── Source data ──

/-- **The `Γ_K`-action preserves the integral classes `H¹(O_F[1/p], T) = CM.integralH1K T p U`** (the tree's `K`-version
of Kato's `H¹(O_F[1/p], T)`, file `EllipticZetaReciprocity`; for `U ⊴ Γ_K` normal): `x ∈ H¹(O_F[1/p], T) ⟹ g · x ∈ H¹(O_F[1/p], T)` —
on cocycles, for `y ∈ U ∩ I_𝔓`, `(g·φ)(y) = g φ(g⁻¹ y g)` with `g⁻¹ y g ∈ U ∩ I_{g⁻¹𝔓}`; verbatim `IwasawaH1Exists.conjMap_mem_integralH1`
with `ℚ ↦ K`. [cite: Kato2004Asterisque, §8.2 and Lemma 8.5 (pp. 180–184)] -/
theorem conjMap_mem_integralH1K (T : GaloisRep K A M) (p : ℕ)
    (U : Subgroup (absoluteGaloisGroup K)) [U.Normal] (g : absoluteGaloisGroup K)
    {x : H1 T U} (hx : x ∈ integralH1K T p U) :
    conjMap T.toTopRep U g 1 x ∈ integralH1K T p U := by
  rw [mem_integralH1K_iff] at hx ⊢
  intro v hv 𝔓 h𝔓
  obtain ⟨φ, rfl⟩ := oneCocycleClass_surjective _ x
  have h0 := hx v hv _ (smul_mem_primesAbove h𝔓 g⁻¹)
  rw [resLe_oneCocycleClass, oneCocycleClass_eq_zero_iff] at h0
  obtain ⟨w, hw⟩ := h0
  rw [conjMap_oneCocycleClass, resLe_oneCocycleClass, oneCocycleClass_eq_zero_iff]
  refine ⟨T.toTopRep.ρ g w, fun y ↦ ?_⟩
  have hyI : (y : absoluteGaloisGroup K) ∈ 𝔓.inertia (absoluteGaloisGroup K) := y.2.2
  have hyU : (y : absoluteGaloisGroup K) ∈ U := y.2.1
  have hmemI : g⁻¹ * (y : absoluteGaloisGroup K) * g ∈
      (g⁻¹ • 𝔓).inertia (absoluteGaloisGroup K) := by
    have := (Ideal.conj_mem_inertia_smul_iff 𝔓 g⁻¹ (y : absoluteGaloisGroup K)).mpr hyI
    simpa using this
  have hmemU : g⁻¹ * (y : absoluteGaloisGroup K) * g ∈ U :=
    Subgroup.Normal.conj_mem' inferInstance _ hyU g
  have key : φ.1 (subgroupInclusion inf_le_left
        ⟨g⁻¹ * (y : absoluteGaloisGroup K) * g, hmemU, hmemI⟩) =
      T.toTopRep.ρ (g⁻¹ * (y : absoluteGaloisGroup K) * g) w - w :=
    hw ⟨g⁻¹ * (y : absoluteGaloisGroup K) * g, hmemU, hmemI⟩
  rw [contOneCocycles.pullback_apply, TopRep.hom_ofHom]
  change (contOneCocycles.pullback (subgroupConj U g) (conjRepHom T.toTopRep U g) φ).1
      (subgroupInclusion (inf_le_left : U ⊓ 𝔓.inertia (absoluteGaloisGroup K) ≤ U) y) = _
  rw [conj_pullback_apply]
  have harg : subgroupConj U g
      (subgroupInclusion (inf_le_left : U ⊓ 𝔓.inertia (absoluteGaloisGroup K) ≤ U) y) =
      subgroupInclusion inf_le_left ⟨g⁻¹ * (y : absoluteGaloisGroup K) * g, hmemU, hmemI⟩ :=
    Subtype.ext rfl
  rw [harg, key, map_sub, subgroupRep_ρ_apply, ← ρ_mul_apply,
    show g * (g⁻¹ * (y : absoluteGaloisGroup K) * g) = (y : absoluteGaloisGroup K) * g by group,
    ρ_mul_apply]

───

**What you should do**
The data must be printed verbatim, line by line.

**Output of the task**
/-- **The `Γ_K`-action preserves the integral classes `H¹(O_F[1/p], T) = CM.integralH1K T p U`** (the tree's `K`-version
of Kato's `H¹(O_F[1/p], T)`, file `EllipticZetaReciprocity`; for `U ⊴ Γ_K` normal): `x ∈ H¹(O_F[1/p], T) ⟹ g · x ∈ H¹(O_F[1/p], T)` —
on cocycles, for `y ∈ U ∩ I_𝔓`, `(g·φ)(y) = g φ(g⁻¹ y g)` with `g⁻¹ y g ∈ U ∩ I_{g⁻¹𝔓}`; verbatim `IwasawaH1Exists.conjMap_mem_integralH1`
with `ℚ ↦ K`. [cite: Kato2004Asterisque, §8.2 and Lemma 8.5 (pp. 180–184)] -/
theorem conjMap_mem_integralH1K (T : GaloisRep K A M) (p : ℕ)
    (U : Subgroup (absoluteGaloisGroup K)) [U.Normal] (g : absoluteGaloisGroup K)
    {x : H1 T U} (hx : x ∈ integralH1K T p U) :
    conjMap T.toTopRep U g 1 x ∈ integralH1K T p U := by
  rw [mem_integralH1K_iff] at hx ⊢
  intro v hv 𝔓 h𝔓
  obtain ⟨φ, rfl⟩ := oneCocycleClass_surjective _ x
  have h0 := hx v hv _ (smul_mem_primesAbove h𝔓 g⁻¹)
  rw [resLe_oneCocycleClass, oneCocycleClass_eq_zero_iff] at h0
  obtain ⟨w, hw⟩ := h0
  rw [conjMap_oneCocycleClass, resLe_oneCocycleClass, oneCocycleClass_eq_zero_iff]
  refine ⟨T.toTopRep.ρ g w, fun y ↦ ?_⟩
  have hyI : (y : absoluteGaloisGroup K) ∈ 𝔓.inertia (absoluteGaloisGroup K) := y.2.2
  have hyU : (y : absoluteGaloisGroup K) ∈ U := y.2.1
  have hmemI : g⁻¹ * (y : absoluteGaloisGroup K) * g ∈
      (g⁻¹ • 𝔓).inertia (absoluteGaloisGroup K) := by
    have := (Ideal.conj_mem_inertia_smul_iff 𝔓 g⁻¹ (y : absoluteGaloisGroup K)).mpr hyI
    simpa using this
  have hmemU : g⁻¹ * (y : absoluteGaloisGroup K) * g ∈ U :=
    Subgroup.Normal.conj_mem' inferInstance _ hyU g
  have key : φ.1 (subgroupInclusion inf_le_left
        ⟨g⁻¹ * (y : absoluteGaloisGroup K) * g, hmemU, hmemI⟩) =
      T.toTopRep.ρ (g⁻¹ * (y : absoluteGaloisGroup K) * g) w - w :=
    hw ⟨g⁻¹ * (y : absoluteGaloisGroup K) * g, hmemU, hmemI⟩
  rw [contOneCocycles.pullback_apply, TopRep.hom_ofHom]
  change (contOneCocycles.pullback (subgroupConj U g) (conjRepHom T.toTopRep U g) φ).1
      (subgroupInclusion (inf_le_left : U ⊓ 𝔓.inertia (absoluteGaloisGroup K) ≤ U) y) = _
  rw [conj_pullback_apply]
  have harg : subgroupConj U g
      (subgroupInclusion (inf_le_left : U ⊓ 𝔓.inertia (absoluteGaloisGroup K) ≤ U) y) =
      subgroupInclusion inf_le_left ⟨g⁻¹ * (y : absoluteGaloisGroup K) * g, hmemU, hmemI⟩ :=
    Subtype.ext rfl
  rw [harg, key, map_sub, subgroupRep_ρ_apply, ← ρ_mul_apply,
    show g * (g⁻¹ * (y : absoluteGaloisGroup K) * g) = (y : absoluteGaloisGroup K) * g by group,
    ρ_mul_apply]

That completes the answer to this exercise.